import Mathlib
import Summits.NavierStokesRegularity.NavierStokesRegularity.Theses.CloudStretchingBudget
import Summits.NavierStokesRegularity.NavierStokesRegularity.Theorems.TypeICertificateLadderTypeIConcentration
import Summits.NavierStokesRegularity.NavierStokesRegularity.Theorems.TypeICertificateLadderLadderGlue
import Summits.NavierStokesRegularity.NavierStokesRegularity.Theorems.TypeICertificateLadderNoBlowupToClay
import Summits.NavierStokesRegularity.NavierStokesRegularity.Theorems.AdaptedFrequencyAdaptedKernelExists
import HarnessLib

/-!
# Route CloudStretchingBudget — the frame supports `CloudKillsTypeIRungs`, `TypeIRungsToClay` and the
  `Assembly` PROVED (stmt-NavierStokesRegularity-18464 / 18465 / 18525)

The by-name recombination announced in the route file (rev 1, cone repair 2026-08-17), made
literal in a Theorems module that imports the route file (so that the route file itself stays in
the Clay-statement cone):

* `cloudStretchingBudget_cloudKillsTypeIRungs_proof`: the four joint items kill every rung `X_C` of
  the Type-I ladder — at a rung-`C` solution that does not extend, pick the concentration point
  `x₀` by the PROVED `typeIConcentration_proof` (a = `TypeICertificateLadder.TypeIConcentration`,
  stmt-2881) and the adapted kernel `(t₀, G)` by the PROVED
  `adaptedFrequency_adaptedKernelExists_proof` (b = `AdaptedFrequency.AdaptedKernelExists`,
  stmt-2956; the rung rate is a Type-I rate); `AdaptedVorticityFloor` puts `m ≤ (T − t)M(t)`
  eventually, `CloudKatoBudget` + `SubunitCloudStretching` feed `GronwallClock` (quantities
  instantiated by `rfl`), so `(T − t)M(t) < m` eventually: contradiction.
* `cloudStretchingBudget_typeIRungsToClay_proof`: all rungs + `NoTypeII` give Clay (A) via the PROVED
  `typeICertificateLadder_noBlowupToClay_proof` (stmt-0055) and
  `typeICertificateLadder_ladderGlue_proof` (stmt-2887).
* `cloudStretchingBudget_assembly_proof`: the curried deciding theorem (pure logic, = `closes`).

HONEST FRAMING: pure logic over the route's items and two proved cruxes of other routes; the route's
bet (`SubunitCloudStretching`), `AdaptedVorticityFloor`, `CloudKatoBudget` and `NoTypeII` remain
OPEN hypotheses; nothing here bears on the regularity question itself. Lands
`--workitem stmt-NavierStokesRegularity-18464` (typer seat g19 of cell pub-ns-dss, idle-row item;
the planner's evidence `FrameProofs.lean` is not readable from this seat, so the proofs are re-derived
from the route file's docstrings).
-/

noncomputable section

set_option linter.dupNamespace false

namespace Summit.NavierStokesRegularity.NavierStokesRegularity.Theorems

open MeasureTheory Set Filter Topology
open scoped Topology
open Literature.Analysis.FluidPDE

/-- **`CloudKillsTypeIRungs` (stmt-NavierStokesRegularity-18464).** The four joint items of the route
(`AdaptedVorticityFloor`, `CloudKatoBudget`, `GronwallClock`, `SubunitCloudStretching`) imply every
rung `X_C` of the Type-I certificate ladder, by the recombination of `typeIConcentration_proof` and
`adaptedFrequency_adaptedKernelExists_proof` described in the route file. [this file] -/
theorem cloudStretchingBudget_cloudKillsTypeIRungs_proof :
    Theses.CloudStretchingBudget.CloudKillsTypeIRungs := by
  intro hF hB hG hS C hC ν T hν hT u p hsol hLH hdec hrate
  by_contra hnot
  -- a: the concentration point
  obtain ⟨ρ, hρ, γ, hγ, hconc⟩ := typeIConcentration_proof C hC
  obtain ⟨x₀, hx₀⟩ := hconc ν T hν hT u p hsol hLH hdec hrate hnot
  -- the rung rate is a Type-I rate
  have hTI : IsTypeIBlowup u T := by
    refine ⟨C * Real.sqrt ν, ?_⟩
    filter_upwards [hrate, self_mem_nhdsWithin] with t ht htT
    intro x
    have hTt : 0 < Real.sqrt (T - t) := Real.sqrt_pos.2 (sub_pos.2 htT)
    rw [le_div_iff₀ hTt, mul_comm]
    exact ht x
  -- b: the adapted kernel at `x₀`
  obtain ⟨t₀, ht₀, G, hGcl, hGbd⟩ :=
    adaptedFrequency_adaptedKernelExists_proof ν T hν hT u p hsol hLH hdec hTI x₀
  -- J₁: the floor
  obtain ⟨m, hm, hfloor⟩ :=
    hF C hC ν T hν hT u p hsol hLH hdec hrate x₀ ρ γ hρ hγ hx₀ t₀ G ht₀ hGcl hGbd
  -- J₂: the budget; J₃: the bet (quantities instantiated by `rfl`)
  obtain ⟨hMcont, hbudget⟩ :=
    hB ν T hν hT u p hsol hLH hdec x₀ t₀ G ht₀ hGcl hGbd _ _ rfl rfl _ _ _ rfl rfl rfl
  obtain ⟨δ, hδ0, hδ1, t₁, ht₁, hbet⟩ :=
    hS C hC ν T hν hT u p hsol hLH hdec hrate x₀ t₀ G ht₀ hGcl hGbd _ _ rfl rfl _ _ _ rfl rfl rfl
  -- the Grönwall clock on `[t₁, T)`
  have hclock := hG T t₁ δ _ ht₁.2 hδ0 hδ1 (hMcont.mono (Ico_subset_Ico ht₁.1 le_rfl))
    (fun t₂ t₃ h12 h23 h3T => by
      have h1 := hbudget t₂ t₃ (ht₁.1.trans h12) h23 h3T
      have h2 := hbet t₂ t₃ h12 h23 h3T
      linarith) m hm
  obtain ⟨t, hfl, hcl⟩ := (hfloor.and hclock).exists
  exact absurd (hfl.trans_lt hcl) (lt_irrefl m)

/-- **`TypeIRungsToClay` (stmt-NavierStokesRegularity-18465).** All rungs `X_C` of the Type-I ladder
together with `NoTypeII` give Clay (A): `typeICertificateLadder_noBlowupToClay_proof` reduces Clay (A)
to no blow-up; a non-extending solution is maximal, hence Type-I by `NoTypeII`, and
`typeICertificateLadder_ladderGlue_proof` extends it — contradiction. [this file] -/
theorem cloudStretchingBudget_typeIRungsToClay_proof :
    Theses.CloudStretchingBudget.TypeIRungsToClay := by
  intro hR hII
  refine typeICertificateLadder_noBlowupToClay_proof ?_
  intro ν T hν hT u p hsol hLH hdec
  by_contra hnot
  have hmax : IsMaximalSmoothSolution ν 0 u p T := ⟨hsol, hnot⟩
  have hTI := hII ν T hν hT u p hmax hLH hdec
  exact hnot (typeICertificateLadder_ladderGlue_proof hR ν T hν hT u p hsol hLH hdec hTI)

/-- **`Assembly` (stmt-NavierStokesRegularity-18525)**: the curried deciding theorem of the route,
`SubunitCloudStretching → AdaptedVorticityFloor → CloudKatoBudget → GronwallClock → NoTypeII →
CloudKillsTypeIRungs → TypeIRungsToClay → NavierStokesRegularity` (pure logic). [this file] -/
theorem cloudStretchingBudget_assembly_proof : Theses.CloudStretchingBudget.Assembly :=
  fun hS hF hB hG hII hK hC => hC (hK hF hB hG hS) hII

end Summit.NavierStokesRegularity.NavierStokesRegularity.Theorems

end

- TO DO
Pick each line holding the word "hrate" out of the listing.

- ANSWER AREA
  intro hF hB hG hS C hC ν T hν hT u p hsol hLH hdec hrate
  obtain ⟨x₀, hx₀⟩ := hconc ν T hν hT u p hsol hLH hdec hrate hnot
    filter_upwards [hrate, self_mem_nhdsWithin] with t ht htT
    hF C hC ν T hν hT u p hsol hLH hdec hrate x₀ ρ γ hρ hγ hx₀ t₀ G ht₀ hGcl hGbd
    hS C hC ν T hν hT u p hsol hLH hdec hrate x₀ t₀ G ht₀ hGcl hGbd _ _ rfl rfl _ _ _ rfl rfl rfl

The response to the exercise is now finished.